## Work to complete
In the records that follow, the lines from the one containing "(decomposition group at" to the one containing "its image theorem", inclusive, are to be given again exactly.

Dataset entries
##########

import Summits.BirchSwinnertonDyer.BirchSwinnertonDyer.Theses.QuadraticBranchSignedControl
import Summits.BirchSwinnertonDyer.Rank1Residual.Additive.SignedTwistPlusInvariantPart
import HarnessLib

/-!
# Route `QuadraticBranchSignedControl` (rung K8, cell `bsd-potss`), crux `EtaTransportSigned`
# (item stmt-BirchSwinnertonDyer-19115), stub `stub_etaMC_plus`, bricks (B2⁰) and (B3) of the
# decomposition frame: PACKAGING the landed plus dictionaries as Γ-equivariant isomorphisms —
# `Sel⁺(V/ℚ_∞) ≃ Sel⁺(V/Lℚ_∞)^{1}` (ctrl's (i-e)) and `Sel⁺(V/L₁ℚ_∞)^η ≃ Sel⁺(V/L₂ℚ_∞)^η` ((D3⁺) twice)

WHAT. Two existence statements (no definition introduced), both UNCONDITIONAL and Γ_ℚ-EQUIVARIANT,
assembled from the cell's LANDED plus-sign dictionaries (x1b's (D3) series at sign `+`: ctrl's
bricks 4 `SignedTwistPlusSelmerInfty` (D3⁺), (i-d) `SignedTwistTowerTwist`, (i-e)
`SignedTwistPlusInvariantPart`), for a curve `V/ℚ`, its twist partner `W` (`C • W^{(c)} = V`,
`C' • V^{(c)} = W`), any number field(s) `L ∋ θ` (`θ² = c`, `θ ∉ ℚ`) with the (P5) local/global
binders `hD` (decomposition group at the model `E` surjects onto `Gal(Lℚ_∞/ℚ)`), `hκ₀` (`κ` onto on
`Gal(ℚ̄/L)`), `hcop` (`p ∤ [L:ℚ]`), and the sign character `η` of `t = √c ∈ ℚ̄`:
* (B2⁰) `exists_addEquiv_strictSignedSelmerInfty_towerEta_one` — p17's plus Selmer group of `V`
  over `ℚ_∞` at the model `E` (`strictSignedSelmerInfty V κ E 1`) ≃ the INVARIANT (`η = 1`) part of
  Kobayashi's `Sel⁺(V/Lℚ_∞)` (`towerSignedSelmerInftyEta V κ L E 1 1`), commuting with `conj_g` for
  every `g ∈ Γ_ℚ` — the injective composite `Θ_* ∘ Θ'_∞` of (i-e) with its image theorem
  `map_map_strictSignedSelmerInfty_one_eq_invariant`;
* (B3) `exists_addEquiv_towerSignedSelmerInftyEta_of_two_fields` — for TWO such fields `L₁, L₂`
  (intended: `F = ℚ(√p*)` and `K₀ = ℚ(μ_p)`) and the SAME `η`: `Sel⁺(V/L₁ℚ_∞)^η ≃ Sel⁺(V/L₂ℚ_∞)^η`,
  Γ_ℚ-equivariant — both are `Θ_∞`-images of `Sel⁺(W/ℚ_∞)` ((D3⁺)
  `map_h1TransportInfty_strictSignedSelmerInfty_one`), and the two twisted equivariances
  `Θ_∞ ∘ conj_g = η(g)·conj_g ∘ Θ_∞` cancel (`η(g)² = 1`). This is the prime-to-`p` descent
  `Sel⁺(V/K_∞)^η ≅ Sel⁺(V/F_∞)^η` along `K_∞/F_∞` (`[K_∞ : F_∞] = (p−1)/2`) WITHOUT a new descent
  argument.
Bricks of the DISPLAYED frame `hdec` of
`Theorems/QuadraticBranchSignedControlEtaTransportPlusOfDecomposition.lean`; with (B1)
(`…EtaTransportTowerDecomposition.lean`) and (U) (`…EtaTransportCharacter.lean`) the `ℚ`-internal
side of `hdec` is reduced to the model transfer (i-f) `Kobayashi2003.signedSelmerInfty V κ 1 ≃
strictSignedSelmerInfty V κ ℚ_[p] 1`; the `F`-internal comparison (A) (ctrl's (i-c)) remains.

HONEST FRAMING (cell `bsd-potss`, run/shared/lean/pub/bsd-potss/; FULL-BSD rank ≤ 1 programme):
TOOL THEOREMS ONLY — no definition, no named Literature fact, no `sorry`, axioms standard;
UNCONDITIONAL. Nothing about (C1_η), Kobayashi's theorems or `BSD(W, p)` is claimed; no label or
count moves. Seat `bsd-potss-k8q-c3` (prover), g0.

References: [Kobayashi2003] Def. 2.1 (p. 5), §4 p. 8 (`X⁺(E/K_∞)^η`; `X⁺(E/K_∞)^Δ ≅ X⁺(E/ℚ_∞)`);
[GreenbergLNM1716] §3 (restriction in prime-to-`p` extensions); [Dokchitser2013ParityNotes] §4.
-/

set_option autoImplicit false
set_option linter.dupNamespace false

noncomputable section

open scoped Classical

open Field WeierstrassCurve
open Literature.NumberTheory.EllipticCurves
open Literature.NumberTheory.GaloisRepresentations
open Summit.BirchSwinnertonDyer.Rank1Residual.Additive
open Summit.BirchSwinnertonDyer.Rank1Residual.Additive.SignedTwist
open Summit.BirchSwinnertonDyer.Rank1Residual.AdditivePotMult

namespace Summit.BirchSwinnertonDyer.BirchSwinnertonDyer.Theorems

variable (W : WeierstrassCurve ℚ) (p : ℕ) [Fact p.Prime] (κ : ZpExtension ℚ p)
  {V : WeierstrassCurve ℚ} (E : Type) [Field E] [Algebra ℚ E] (η : absoluteGaloisGroup ℚ →* ℤˣ)

/-- An injective additive hom `f : A →+ B` mapping an additive subgroup `S` ONTO `T` gives
`S ≃+ T` with underlying map `f`. [folklore] -/
theorem exists_addEquiv_of_map_eq {A B : Type*} [AddCommGroup A] [AddCommGroup B] (f : A →+ B)
    (hf : Function.Injective f) (S : AddSubgroup A) (T : AddSubgroup B) (h : S.map f = T) :
    ∃ e : S ≃+ T, ∀ s : S, ((e s : T) : B) = f s :=
  ⟨(S.equivMapOfInjective f hf).trans (AddEquiv.addSubgroupCongr h), fun _ => rfl⟩

/-- **(B2⁰) `Sel⁺(V/ℚ_∞) ≃ Sel⁺(V/Lℚ_∞)^{1}`, Γ_ℚ-equivariantly** (existence form): p17's plus Selmer
group of `V` over `ℚ_∞` at the model `E` is identified with the invariant part of Kobayashi's
`Sel⁺(V/Lℚ_∞)` by the injective composite `Θ_* ∘ Θ'_∞` of ctrl's (i-e)
(`map_map_strictSignedSelmerInfty_one_eq_invariant`, `h1Transport_h1TransportInfty_injective`,
`h1Transport_h1TransportInfty_conjH1`). [cite: Kobayashi2003, Def. 2.1 (p. 5), §4 p. 8 (X⁺(E/K_∞)^Δ ≅ X⁺(E/ℚ_∞))]
[cite: GreenbergLNM1716, §3] -/
theorem exists_addEquiv_strictSignedSelmerInfty_towerEta_one (L : Type) [Field L] [NumberField L]
    [(galRange (K := ℚ) L).Normal] {θ : L} {c : ℚ} (hθ : θ ∉ Set.range (algebraMap ℚ L))
    (hc : θ ^ 2 = algebraMap ℚ L c) {C C' : VariableChange ℚ} (hCV : C • W.quadraticTwist c = V)
    (hCW : C' • V.quadraticTwist c = W)
    (hη : ∀ σ : absoluteGaloisGroup ℚ, η σ = 1 ↔ σ • rootInClosure L θ = rootInClosure L θ)
    (hD : ∀ g : absoluteGaloisGroup ℚ, ∃ τ : absoluteGaloisGroup E,
      (resGalOfEmb (closureEmb (K := ℚ) E) τ)⁻¹ * g ∈ towerTopSubgroup κ L)
    (hκ₀ : ∀ x, ∃ g ∈ galRange (K := ℚ) L, κ g = x) (hcop : (galRange (K := ℚ) L).index.Coprime p) :
    ∃ Ψ : strictSignedSelmerInfty V κ E 1 ≃+ towerSignedSelmerInftyEta V κ L E 1 1,
      ∀ (g : absoluteGaloisGroup ℚ) (s : strictSignedSelmerInfty V κ E 1),
        ((Ψ ⟨V.conjH1 p κ.kerSubgroup g s, conjH1_mem_strictSignedSelmerInfty V κ E 1 g s.2⟩ :
            towerSignedSelmerInftyEta V κ L E 1 1) : V.subgroupH1 p (towerTopSubgroup κ L)) =
          V.conjH1 p (towerTopSubgroup κ L) g (Ψ s) := by
  let f : V.subgroupH1 p κ.kerSubgroup →+ V.subgroupH1 p (towerTopSubgroup κ L) :=
    (h1Transport W L hθ hc p hCV (towerTopSubgroup κ L) inf_le_right).toAddMonoidHom.comp
      (h1TransportInfty V L hθ hc p κ hCW)
  have hf : ∀ s, f s = h1Transport W L hθ hc p hCV (towerTopSubgroup κ L) inf_le_right
      (h1TransportInfty V L hθ hc p κ hCW s) := fun s => rfl
  have hfinj : Function.Injective f :=
    h1Transport_h1TransportInfty_injective W L hθ hc p κ hCV hCW hcop
  have hmap : (strictSignedSelmerInfty V κ E 1).map f = towerSignedSelmerInftyEta V κ L E 1 1 := by
    rw [← map_map_strictSignedSelmerInfty_one_eq_invariant W L hθ hc p κ hCV hCW E η hη hD hκ₀ hcop,
      AddSubgroup.map_map]
    rfl
  obtain ⟨Ψ, hΨ⟩ := exists_addEquiv_of_map_eq f hfinj _ _ hmap
  refine ⟨Ψ, fun g s => ?_⟩
  rw [hΨ, hΨ, hf, hf]
  exact h1Transport_h1TransportInfty_conjH1 W L hθ hc p κ hCV hCW η hη g s

/-- `((u : ℤˣ) : ℤ) • ((u : ℤ) • x) = x` in any additive group (`u² = 1` in `ℤˣ`). [folklore] -/
theorem units_zsmul_units_zsmul {A : Type*} [AddCommGroup A] (u : ℤˣ) (x : A) :
    ((u : ℤˣ) : ℤ) • (((u : ℤˣ) : ℤ) • x) = x := by
  rw [smul_smul, Int.units_coe_mul_self, one_zsmul]

/-- **(B3) `Sel⁺(V/L₁ℚ_∞)^η ≃ Sel⁺(V/L₂ℚ_∞)^η`, Γ_ℚ-equivariantly, for two fields containing square
roots of the same `c`** (existence form): both are the `Θ_∞`-images of `Sel⁺(W/ℚ_∞)` for the twist
partner `W` of `V` ((D3⁺) `map_h1TransportInfty_strictSignedSelmerInfty_one` at `L₁` and at `L₂`,
`h1TransportInfty_injective`); the equivariances `Θ_∞ ∘ conj_g = η(g)·conj_g ∘ Θ_∞`
(`h1TransportInfty_conjH1`) cancel since `η(g)² = 1`. Intended: `L₁ = F = ℚ(√p*) ⊂ L₂ = K₀ = ℚ(μ_p)`,
`c = p*`: the prime-to-`p` descent `X⁺(V/K_∞)^η ≅ X⁺(V/F_∞)^η`.
[cite: Kobayashi2003, Def. 2.1 (p. 5), §4 p. 8 (X⁺(E/K_∞)^η)] [cite: GreenbergLNM1716, §3] -/
theorem exists_addEquiv_towerSignedSelmerInftyEta_of_two_fields (L₁ : Type) [Field L₁]
    [NumberField L₁] [(galRange (K := ℚ) L₁).Normal] (L₂ : Type) [Field L₂] [NumberField L₂]
    [(galRange (K := ℚ) L₂).Normal] {θ₁ : L₁} {θ₂ : L₂} {c : ℚ}
    (hθ₁ : θ₁ ∉ Set.range (algebraMap ℚ L₁)) (hc₁ : θ₁ ^ 2 = algebraMap ℚ L₁ c)
    (hθ₂ : θ₂ ∉ Set.range (algebraMap ℚ L₂)) (hc₂ : θ₂ ^ 2 = algebraMap ℚ L₂ c)
    {C : VariableChange ℚ} (hCV : C • W.quadraticTwist c = V)
    (hη₁ : ∀ σ : absoluteGaloisGroup ℚ, η σ = 1 ↔ σ • rootInClosure L₁ θ₁ = rootInClosure L₁ θ₁)
    (hη₂ : ∀ σ : absoluteGaloisGroup ℚ, η σ = 1 ↔ σ • rootInClosure L₂ θ₂ = rootInClosure L₂ θ₂)
    (hD₁ : ∀ g : absoluteGaloisGroup ℚ, ∃ τ : absoluteGaloisGroup E,
      (resGalOfEmb (closureEmb (K := ℚ) E) τ)⁻¹ * g ∈ towerTopSubgroup κ L₁)
    (hD₂ : ∀ g : absoluteGaloisGroup ℚ, ∃ τ : absoluteGaloisGroup E,
      (resGalOfEmb (closureEmb (K := ℚ) E) τ)⁻¹ * g ∈ towerTopSubgroup κ L₂)
    (hκ₁ : ∀ x, ∃ g ∈ galRange (K := ℚ) L₁, κ g = x) (hκ₂ : ∀ x, ∃ g ∈ galRange (K := ℚ) L₂, κ g = x)
    (hcop₁ : (galRange (K := ℚ) L₁).index.Coprime p) (hcop₂ : (galRange (K := ℚ) L₂).index.Coprime p) :
    ∃ Ψ : towerSignedSelmerInftyEta V κ L₁ E η 1 ≃+ towerSignedSelmerInftyEta V κ L₂ E η 1,
      ∀ (g : absoluteGaloisGroup ℚ) (t : towerSignedSelmerInftyEta V κ L₁ E η 1),
        ((Ψ ⟨V.conjH1 p (towerTopSubgroup κ L₁) g t,
              conjH1_mem_towerSignedSelmerInftyEta V κ L₁ E η 1 g t.2⟩ :
            towerSignedSelmerInftyEta V κ L₂ E η 1) : V.subgroupH1 p (towerTopSubgroup κ L₂)) =
          V.conjH1 p (towerTopSubgroup κ L₂) g (Ψ t) := by
  -- the two dictionaries `Θᵢ : Sel⁺(W/ℚ_∞) ≃ Sel⁺(V/Lᵢℚ_∞)^η`
  obtain ⟨e₁, he₁⟩ := exists_addEquiv_of_map_eq (h1TransportInfty W L₁ hθ₁ hc₁ p κ hCV)
    (h1TransportInfty_injective W L₁ hθ₁ hc₁ p κ hCV hcop₁) _ _
    (map_h1TransportInfty_strictSignedSelmerInfty_one W L₁ hθ₁ hc₁ p κ hCV E η hη₁ hD₁ hκ₁ hcop₁)
  obtain ⟨e₂, he₂⟩ := exists_addEquiv_of_map_eq (h1TransportInfty W L₂ hθ₂ hc₂ p κ hCV)
    (h1TransportInfty_injective W L₂ hθ₂ hc₂ p κ hCV hcop₂) _ _
    (map_h1TransportInfty_strictSignedSelmerInfty_one W L₂ hθ₂ hc₂ p κ hCV E η hη₂ hD₂ hκ₂ hcop₂)
  refine ⟨e₁.symm.trans e₂, fun g t => ?_⟩
  -- `s = Θ₁⁻¹ t`, and `Θ₁⁻¹ (conj_g t) = η(g) · conj_g s`
  set s : strictSignedSelmerInfty W κ E 1 := e₁.symm t with hs
  have hts : e₁ s = t := by rw [hs, AddEquiv.apply_symm_apply]
  let s' : strictSignedSelmerInfty W κ E 1 :=
    ⟨((η g : ℤˣ) : ℤ) • W.conjH1 p κ.kerSubgroup g s,
      AddSubgroup.zsmul_mem _ (conjH1_mem_strictSignedSelmerInfty W κ E 1 g s.2) _⟩
  have hs' : e₁.symm ⟨V.conjH1 p (towerTopSubgroup κ L₁) g t,
      conjH1_mem_towerSignedSelmerInftyEta V κ L₁ E η 1 g t.2⟩ = s' := by
    rw [AddEquiv.symm_apply_eq]
    apply Subtype.ext
    rw [he₁]
    change V.conjH1 p (towerTopSubgroup κ L₁) g t =
      h1TransportInfty W L₁ hθ₁ hc₁ p κ hCV (((η g : ℤˣ) : ℤ) • W.conjH1 p κ.kerSubgroup g s)
    rw [map_zsmul, h1TransportInfty_conjH1 W L₁ hθ₁ hc₁ p κ hCV η hη₁, units_zsmul_units_zsmul,
      ← he₁ s, hts]
  rw [AddEquiv.trans_apply, AddEquiv.trans_apply, hs', he₂, ← hs, he₂]
  change h1TransportInfty W L₂ hθ₂ hc₂ p κ hCV (((η g : ℤˣ) : ℤ) • W.conjH1 p κ.kerSubgroup g s) = _
  rw [map_zsmul, h1TransportInfty_conjH1 W L₂ hθ₂ hc₂ p κ hCV η hη₂, units_zsmul_units_zsmul]

end Summit.BirchSwinnertonDyer.BirchSwinnertonDyer.Theorems

end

##########

## Task output
binders `hD` (decomposition group at the model `E` surjects onto `Gal(Lℚ_∞/ℚ)`), `hκ₀` (`κ` onto on
`Gal(ℚ̄/L)`), `hcop` (`p ∤ [L:ℚ]`), and the sign character `η` of `t = √c ∈ ℚ̄`:
* (B2⁰) `exists_addEquiv_strictSignedSelmerInfty_towerEta_one` — p17's plus Selmer group of `V`
  over `ℚ_∞` at the model `E` (`strictSignedSelmerInfty V κ E 1`) ≃ the INVARIANT (`η = 1`) part of
  Kobayashi's `Sel⁺(V/Lℚ_∞)` (`towerSignedSelmerInftyEta V κ L E 1 1`), commuting with `conj_g` for
  every `g ∈ Γ_ℚ` — the injective composite `Θ_* ∘ Θ'_∞` of (i-e) with its image theorem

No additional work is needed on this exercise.